TRIUMF @ Service Challenge 3
This is the status of our SC 3 cluster as of March 2006.- Hardware
- Software
- Networking
- Tape Transfer Status
- Tier 2 Status
- Networking Tests - June 2005
- 'To do' list
Hardware
Servers
- 3 EMT64 dCache pool node systems, each with:
- 2 GB memory
- hardware raid - 3ware 9xxx SATA raid controller
- Seagate Barracuda 7200.8 drives in hardware raid 5 - 8 x 250 GB
- 1 dual Opteron 246 dCache headnode server with:
- 2 GB memory
- 3ware 9xxx SATA raid controller
- WD Caviar SE drives in hardware raid 0 - 2 x 250 GB
- a 4560-SLX IBM Tape Library (currently with 1 SDLT 320 tape drive)
- 1 EMT64 system used as an FTS Server with:
- 2 GB memory
- 3 SCSI 73 GB drives for the OS and for Oracle's needs.
- a 4560-SLX IBM Tape Library (currently with 1 SDLT 320 tape drive)
- 2 EMT64 systems used as LFC and VOBOX Servers with:
- 2 GB memory
- 2 SATA 160 GB drives in a Raid-1 configuration
Storage
- 5.5+ TB disk
- 8+ TB tape.
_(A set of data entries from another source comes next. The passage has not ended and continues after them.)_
import Summits.QuantumAdvantage.QuantumAdvantage.Theorems.WalkTwoStepDensePeelCylinder
import Summits.QuantumAdvantage.AdviceFreeQNC0.WindowCharacters

/-!
# Rung (G♯₂) `ThreeStepFreeRungFive` (item stmt-QuantumAdvantage-23286), architecture (U), 2/3: PREFIX-COUNT RESIDUE CYLINDERS ARE LARGE

Cell qa-qnc0, route OddPrimeWalk, support item stmt-QuantumAdvantage-23286; prover qn-prover-3 g16.  Generic counting, no strategy in
sight: prescribing the residues `N(q) mod m` (`m ≥ 1`) of the prefix counts of `u ∈ {0,1}ⁿ` at the positions of a finite set
`Q ⊆ [0, n]`, with values realised by some input `u₀`, leaves at least `2ⁿ · 2^{−(m−1)·#Q}` inputs (`card_profile_ge`).  Proof:
insert the positions in increasing order (`Finset.induction_on_max`); the new constraint at `q` is a BLOCK EVENT on the last
`min(m − 1, gap)` bits before `q`, reachable from every entry weight, so the sequential cylinder count `DensePeel.cylinder_step`
(1/5 of the `DensePinned` proof) charges a factor `2^{−(m−1)}` per position (`cyl_insert_card`; `wtPrefix_add_eq`, `exists_block_wt`).
Used by `WalkThreeStepUsableBound` (3/3) with `m = 3p` and `Q` = the residue profile of a position.
WHAT THIS IS NOT: no game content; separation NOT moved.
-/

namespace Summit.QuantumAdvantage.AdviceFreeQNC0.LocalEngine

open Finset Classical

namespace RungU

section Cylinders

variable {n : ℕ}

/-- `N(A + ℓ) = N(A) + |block bits|` for a block inside `[0, n)`. -/
theorem wtPrefix_add_eq (u : Fin n → Bool) (A ℓ : ℕ) (hA : A + ℓ ≤ n) :
    wtPrefix u (A + ℓ) = wtPrefix u A + wt (DensePeel.blockBits u A ℓ) := by
  rw [wtPrefix_eq_add_midCount u (Nat.le_add_right A ℓ)]
  congr 1
  unfold wt
  apply Finset.card_bij (fun (i : Fin n) hi => (⟨i.val - A, by
      have h' := (Finset.mem_filter.mp hi).2; omega⟩ : Fin ℓ))
  · intro i hi
    simp only [Finset.mem_filter, Finset.mem_univ, true_and] at hi ⊢
    unfold DensePeel.blockBits
    simp only
    rw [dif_pos (by omega)]
    have e : (⟨A + (i.val - A), by omega⟩ : Fin n) = i := by apply Fin.ext; simp only; omega
    rw [e]
    exact hi.2.2
  · intro i hi j hj hij
    simp only [Finset.mem_filter, Finset.mem_univ, true_and] at hi hj
    have := congrArg Fin.val hij
    simp only at this
    apply Fin.ext
    omega
  · intro j hj
    simp only [Finset.mem_filter, Finset.mem_univ, true_and] at hj
    have hjn : A + j.val < n := by omega
    refine ⟨⟨A + j.val, hjn⟩, ?_, ?_⟩
    · simp only [Finset.mem_filter, Finset.mem_univ, true_and]
      refine ⟨by omega, by omega, ?_⟩
      unfold DensePeel.blockBits at hj
      rw [dif_pos hjn] at hj
      exact hj
    · apply Fin.ext
      simp only
      omega

/-- a block of `ℓ` bits with exactly `k ≤ ℓ` ones. -/
theorem exists_block_wt (ℓ k : ℕ) (hk : k ≤ ℓ) : ∃ b : Fin ℓ → Bool, wt b = k := by
  refine ⟨fun j => decide (j.val < k), ?_⟩
  unfold wt
  have e : ((univ : Finset (Fin ℓ)).filter fun j : Fin ℓ => decide (j.val < k) = true)
      = univ.filter fun j : Fin ℓ => j.val < k := by
    apply Finset.filter_congr
    intro j _
    simp
  rw [e]
  have himg : (((univ : Finset (Fin ℓ)).filter fun j : Fin ℓ => j.val < k).image Fin.val) = Finset.range k := by
    ext i
    simp only [Finset.mem_image, Finset.mem_filter, Finset.mem_univ, true_and, Finset.mem_range]
    exact ⟨fun ⟨j, hj, e⟩ => e ▸ hj, fun hi => ⟨⟨i, lt_of_lt_of_le hi hk⟩, hi, rfl⟩⟩
  rw [← Finset.card_image_of_injective _ Fin.val_injective, himg, Finset.card_range]

/-- One cylinder step: adding the residue constraint at a new position `q = A + ℓ` beyond all of `Q` costs a factor `2^{-ℓ}`,
given a block event `Gk` on `[A, q)` reachable from every entry weight that forces the new constraint. -/
theorem cyl_insert_card (m : ℕ) (u₀ : Fin n → Bool) (Q : Finset ℕ) (q A ℓ : ℕ) (hAq : A + ℓ = q) (hqn : q ≤ n)
    (hQA : ∀ x ∈ Q, x ≤ A) (Gk : ℕ → (Fin ℓ → Bool) → Prop) (hGk : ∀ z, ∃ b, Gk z b)
    (hstep : ∀ u : Fin n → Bool, (∀ x ∈ Q, wtPrefix u x % m = wtPrefix u₀ x % m) →
        Gk (wtPrefix u A) (DensePeel.blockBits u A ℓ) → wtPrefix u q % m = wtPrefix u₀ q % m) :
    (1 / 2 : ℝ) ^ ℓ * ((univ.filter fun u : Fin n → Bool => ∀ x ∈ Q, wtPrefix u x % m = wtPrefix u₀ x % m).card : ℝ)
      ≤ ((univ.filter fun u : Fin n → Bool => ∀ x ∈ insert q Q, wtPrefix u x % m = wtPrefix u₀ x % m).card : ℝ) := by
  have hR : ∀ (u : Fin n → Bool) (b : Fin ℓ → Bool),
      (∀ x ∈ Q, wtPrefix (DensePeel.overwrite u A b) x % m = wtPrefix u₀ x % m) ↔
        (∀ x ∈ Q, wtPrefix u x % m = wtPrefix u₀ x % m) := by
    intro u b
    constructor <;> intro h x hx
    · have := h x hx
      rwa [DensePeel.wtPrefix_overwrite_of_le u A b (hQA x hx)] at this
    · rw [DensePeel.wtPrefix_overwrite_of_le u A b (hQA x hx)]
      exact h x hx
  have hcs := DensePeel.cylinder_step A (by omega : A + ℓ ≤ n) Gk hGk
    (fun u : Fin n → Bool => ∀ x ∈ Q, wtPrefix u x % m = wtPrefix u₀ x % m) hR
  have hsplit := Finset.card_filter_add_card_filter_not
    (s := (univ : Finset (Fin n → Bool)).filter fun u : Fin n → Bool => ∀ x ∈ Q, wtPrefix u x % m = wtPrefix u₀ x % m)
    (fun u => Gk (wtPrefix u A) (DensePeel.blockBits u A ℓ))
  rw [Finset.filter_filter, Finset.filter_filter] at hsplit
  have hsub : ((univ : Finset (Fin n → Bool)).filter fun u : Fin n → Bool =>
        (∀ x ∈ Q, wtPrefix u x % m = wtPrefix u₀ x % m) ∧ Gk (wtPrefix u A) (DensePeel.blockBits u A ℓ))
      ⊆ univ.filter fun u : Fin n → Bool => ∀ x ∈ insert q Q, wtPrefix u x % m = wtPrefix u₀ x % m := by
    intro u hu
    rw [Finset.mem_filter] at hu ⊢
    refine ⟨hu.1, fun x hx => ?_⟩
    rw [Finset.mem_insert] at hx
    rcases hx with rfl | hx
    · exact hstep u hu.2.1 hu.2.2
    · exact hu.2.1 x hx
  have h1 : (((univ : Finset (Fin n → Bool)).filter fun u : Fin n → Bool =>
        (∀ x ∈ Q, wtPrefix u x % m = wtPrefix u₀ x % m) ∧ Gk (wtPrefix u A) (DensePeel.blockBits u A ℓ)).card : ℝ)
      ≤ ((univ.filter fun u : Fin n → Bool => ∀ x ∈ insert q Q, wtPrefix u x % m = wtPrefix u₀ x % m).card : ℝ) := by
    exact_mod_cast Finset.card_le_card hsub
  have h2 : (((univ : Finset (Fin n → Bool)).filter fun u : Fin n → Bool =>
        (∀ x ∈ Q, wtPrefix u x % m = wtPrefix u₀ x % m) ∧ Gk (wtPrefix u A) (DensePeel.blockBits u A ℓ)).card : ℝ)
      + (((univ : Finset (Fin n → Bool)).filter fun u : Fin n → Bool =>
        (∀ x ∈ Q, wtPrefix u x % m = wtPrefix u₀ x % m) ∧ ¬ Gk (wtPrefix u A) (DensePeel.blockBits u A ℓ)).card : ℝ)
      = ((univ.filter fun u : Fin n → Bool => ∀ x ∈ Q, wtPrefix u x % m = wtPrefix u₀ x % m).card : ℝ) := by
    exact_mod_cast hsplit
  nlinarith [hcs, h1, h2]

/-- **Residue cylinders are large**: prescribing `N(q) mod m` (`m ≥ 1`) at the positions `q ∈ Q ⊆ [0, n]` as realised by `u₀`
leaves at least `2ⁿ · 2^{−(m−1)·#Q}` inputs. -/
theorem card_profile_ge (m : ℕ) (hm : 1 ≤ m) (u₀ : Fin n → Bool) (Q : Finset ℕ) (hQ : ∀ q ∈ Q, q ≤ n) :
    (2 : ℝ) ^ n * ((1 / 2 : ℝ) ^ (m - 1)) ^ Q.card
      ≤ ((univ.filter fun u : Fin n → Bool => ∀ q ∈ Q, wtPrefix u q % m = wtPrefix u₀ q % m).card : ℝ) := by
  induction Q using Finset.induction_on_max with
  | empty =>
    have e : (univ.filter fun u : Fin n → Bool => ∀ q ∈ (∅ : Finset ℕ), wtPrefix u q % m = wtPrefix u₀ q % m) = univ :=
      Finset.filter_true_of_mem fun u _ q hq => absurd hq (Finset.notMem_empty q)
    rw [e, Finset.card_empty, pow_zero, mul_one, Finset.card_univ, Fintype.card_fun, Fintype.card_bool, Fintype.card_fin]
    push_cast
    exact le_refl _
  | insert q Q hlt ih =>
    have hqn : q ≤ n := hQ q (Finset.mem_insert_self q Q)
    have hQ' : ∀ x ∈ Q, x ≤ n := fun x hx => hQ x (Finset.mem_insert_of_mem hx)
    have ih' := ih hQ'
    have hqQ : q ∉ Q := fun h => lt_irrefl q (hlt q h)
    rw [Finset.card_insert_of_notMem hqQ, pow_succ, ← mul_assoc]
    have hhalf : (0 : ℝ) ≤ (1 / 2 : ℝ) := by norm_num
    -- the top of `Q` (0 if empty)
    have hsup : ∀ x ∈ Q, x ≤ Q.sup id := fun x hx => Finset.le_sup (f := id) hx
    by_cases hcase : q ≤ Q.sup id + (m - 1)
    · -- short gap: block `[sup Q, q)`, conditional event
      set A := Q.sup id with hA
      have hAq : A ≤ q := by
        rcases Q.eq_empty_or_nonempty with hQe | hQne
        · rw [hA, hQe, Finset.sup_empty]; exact bot_le
        · obtain ⟨x, hx, hxe⟩ := Finset.exists_mem_eq_sup Q hQne id
          rw [hA, hxe]; exact (hlt x hx).le
      have hresA : ∀ u : Fin n → Bool, (∀ x ∈ Q, wtPrefix u x % m = wtPrefix u₀ x % m) →
          wtPrefix u A % m = wtPrefix u₀ A % m := by
        intro u hu
        rcases Q.eq_empty_or_nonempty with hQe | hQne
        · have hA0 : A = 0 := by rw [hA, hQe, Finset.sup_empty]; rfl
          rw [hA0, wtPrefix_zero, wtPrefix_zero]
        · obtain ⟨x, hx, hxe⟩ := Finset.exists_mem_eq_sup Q hQne id
          rw [hA, hxe]; exact hu x hx
      have key := cyl_insert_card m u₀ Q q A (q - A) (by omega) hqn hsup
        (fun z b => z % m = wtPrefix u₀ A % m → (z + wt b) % m = wtPrefix u₀ q % m)
        (by
          intro z
          by_cases hz : z % m = wtPrefix u₀ A % m
          · refine ⟨DensePeel.blockBits u₀ A (q - A), fun _ => ?_⟩
            have e := wtPrefix_add_eq u₀ A (q - A) (by omega)
            rw [show A + (q - A) = q by omega] at e
            rw [e, Nat.add_mod, hz, ← Nat.add_mod]
          · exact ⟨fun _ => false, fun h => absurd h hz⟩)
        (by
          intro u hu hG
          have e := wtPrefix_add_eq u A (q - A) (by omega)
          rw [show A + (q - A) = q by omega] at e
          rw [e]
          exact hG (hresA u hu))
      have hpow : (1 / 2 : ℝ) ^ (m - 1) ≤ (1 / 2 : ℝ) ^ (q - A) :=
        pow_le_pow_of_le_one hhalf (by norm_num) (by omega)
      calc (2 : ℝ) ^ n * ((1 / 2 : ℝ) ^ (m - 1)) ^ Q.card * (1 / 2 : ℝ) ^ (m - 1)
          ≤ ((univ.filter fun u : Fin n → Bool => ∀ q ∈ Q, wtPrefix u q % m = wtPrefix u₀ q % m).card : ℝ)
              * (1 / 2 : ℝ) ^ (q - A) := mul_le_mul ih' hpow (pow_nonneg hhalf _) (Nat.cast_nonneg _)
        _ ≤ _ := by rw [mul_comm]; exact key
    · -- long gap: block of the last `m − 1` bits before `q`, unconditional event
      push Not at hcase
      set A := q - (m - 1) with hA
      have hQA : ∀ x ∈ Q, x ≤ A := fun x hx => by have := hsup x hx; omega
      have key := cyl_insert_card m u₀ Q q A (m - 1) (by omega) hqn hQA
        (fun z b => (z + wt b) % m = wtPrefix u₀ q % m)
        (by
          intro z
          have h0m : 0 < m := hm
          obtain ⟨b, hb⟩ := exists_block_wt (m - 1) ((wtPrefix u₀ q % m + m - z % m) % m)
            (by have := Nat.mod_lt (wtPrefix u₀ q % m + m - z % m) h0m; omega)
          refine ⟨b, ?_⟩
          rw [hb]
          have hz : z % m < m := Nat.mod_lt _ h0m
          have ht : wtPrefix u₀ q % m < m := Nat.mod_lt _ h0m
          have h1 : Nat.ModEq m z (z % m) := (Nat.mod_modEq z m).symm
          have h2 : Nat.ModEq m ((wtPrefix u₀ q % m + m - z % m) % m) (wtPrefix u₀ q % m + m - z % m) :=
            Nat.mod_modEq _ _
          have h3 := h1.add h2
          have e : z % m + (wtPrefix u₀ q % m + m - z % m) = wtPrefix u₀ q % m + m := by omega
          rw [e] at h3
          rw [h3, Nat.add_mod_right, Nat.mod_eq_of_lt ht])
        (by
          intro u _ hG
          have e := wtPrefix_add_eq u A (m - 1) (by omega)
          rw [show A + (m - 1) = q by omega] at e
          rw [e]
          exact hG)
      calc (2 : ℝ) ^ n * ((1 / 2 : ℝ) ^ (m - 1)) ^ Q.card * (1 / 2 : ℝ) ^ (m - 1)
          ≤ ((univ.filter fun u : Fin n → Bool => ∀ q ∈ Q, wtPrefix u q % m = wtPrefix u₀ q % m).card : ℝ)
              * (1 / 2 : ℝ) ^ (m - 1) := mul_le_mul_of_nonneg_right ih' (pow_nonneg hhalf _)
        _ ≤ _ := by rw [mul_comm]; exact key

end Cylinders

end RungU

end Summit.QuantumAdvantage.AdviceFreeQNC0.LocalEngine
Note that 2 additional SDLT-600 drives and
required tapes have been ordered. This will bump our tape storage
capacity by an additional 7.5 TB when they are installed.
Software
- dCache/SRM - deployed in June 2005
- FTS / Oracle - deployed late July 2005
- LFC / VOBOX - deployed in October 2005
Networking
- 2 x 1 GigE
- CANARIE provides some graphs of traffic rates of the TRIUMF-CERN link.
- 10GigE was temporarily available for testing until June 18 2005
- Last mile DWDM optics for TRIUMF/BCNET have finally been shipped to us. We will soon proceed with deploying the Foundry switch.
Tape Transfer Status
We used a home-brewed HSM tape interface for tape transfer tests. Tape transfers ran from Mon Jul 25 2005 at 17h30 until Fri, Jul 29 2005 at 03h00. 3 tape drives on 2 hosts performed well; unfortunately the fastest tape library on the third host had various SCSI problems and could only be used productively for about two 6-hour periods.We archived 6977 files totaling 7.3 TB. At peek we achieved approximately 36 MB/sec.
Tier 2 Status
The following Canadian sites participated in the Tier 1 -Tier 2 SC 3 transfers in 2005. Note that they are NOT officially ATLAS Tier 2. FTS was used for transfers.dCache/SRM deployed and currently working
-
Simon Fraser University via WestGrid
Example network T1-T2 activity between TRIUMF and SFU from Wed, Aug 3 to Tue, Aug 9 2005:
- University of Alberta - configured and active from Aug 16 2005.
- University of Toronto - configured and active from Aug 17 2005.
-
University of Victoria - configured and active from Aug 17 2005.
Timeout hiccups (Aug 10-14) during integration of last three sites:
T1-T2 network activity Aug 17 - Aug 24 2005 : All four Tier 2 sites participating:
Networking Tests - June 2005
In June some networking tests were conducted between TRIUMF and
CERN. Following are some graphs of performance over 1 GigE and
over 10 GigE.
TRIUMF-CERN Network tests @ 1 GigE
- a combination of SRM and gridftp initiated transfers:
- SRM did not fill the pipe on its own - we need to tune the SRM server.
TRIUMF-CERN Network tests @ 10 GigE
- we were able to sustain 275 MB/s with little tuning:
- for these tests we used gridftp only
- a more detailed explanation of this graph is available in this pdf link.
To-Do List
- install 2 SDLT-600 drives for tape-based SC tranfers in April 2006
- deploy Foundry Switch
- upgrade to LCG 2.7.0 baseline services software and merge TRIUMF-LCG2 with our Service Challenge cluster
- tune dCache parameters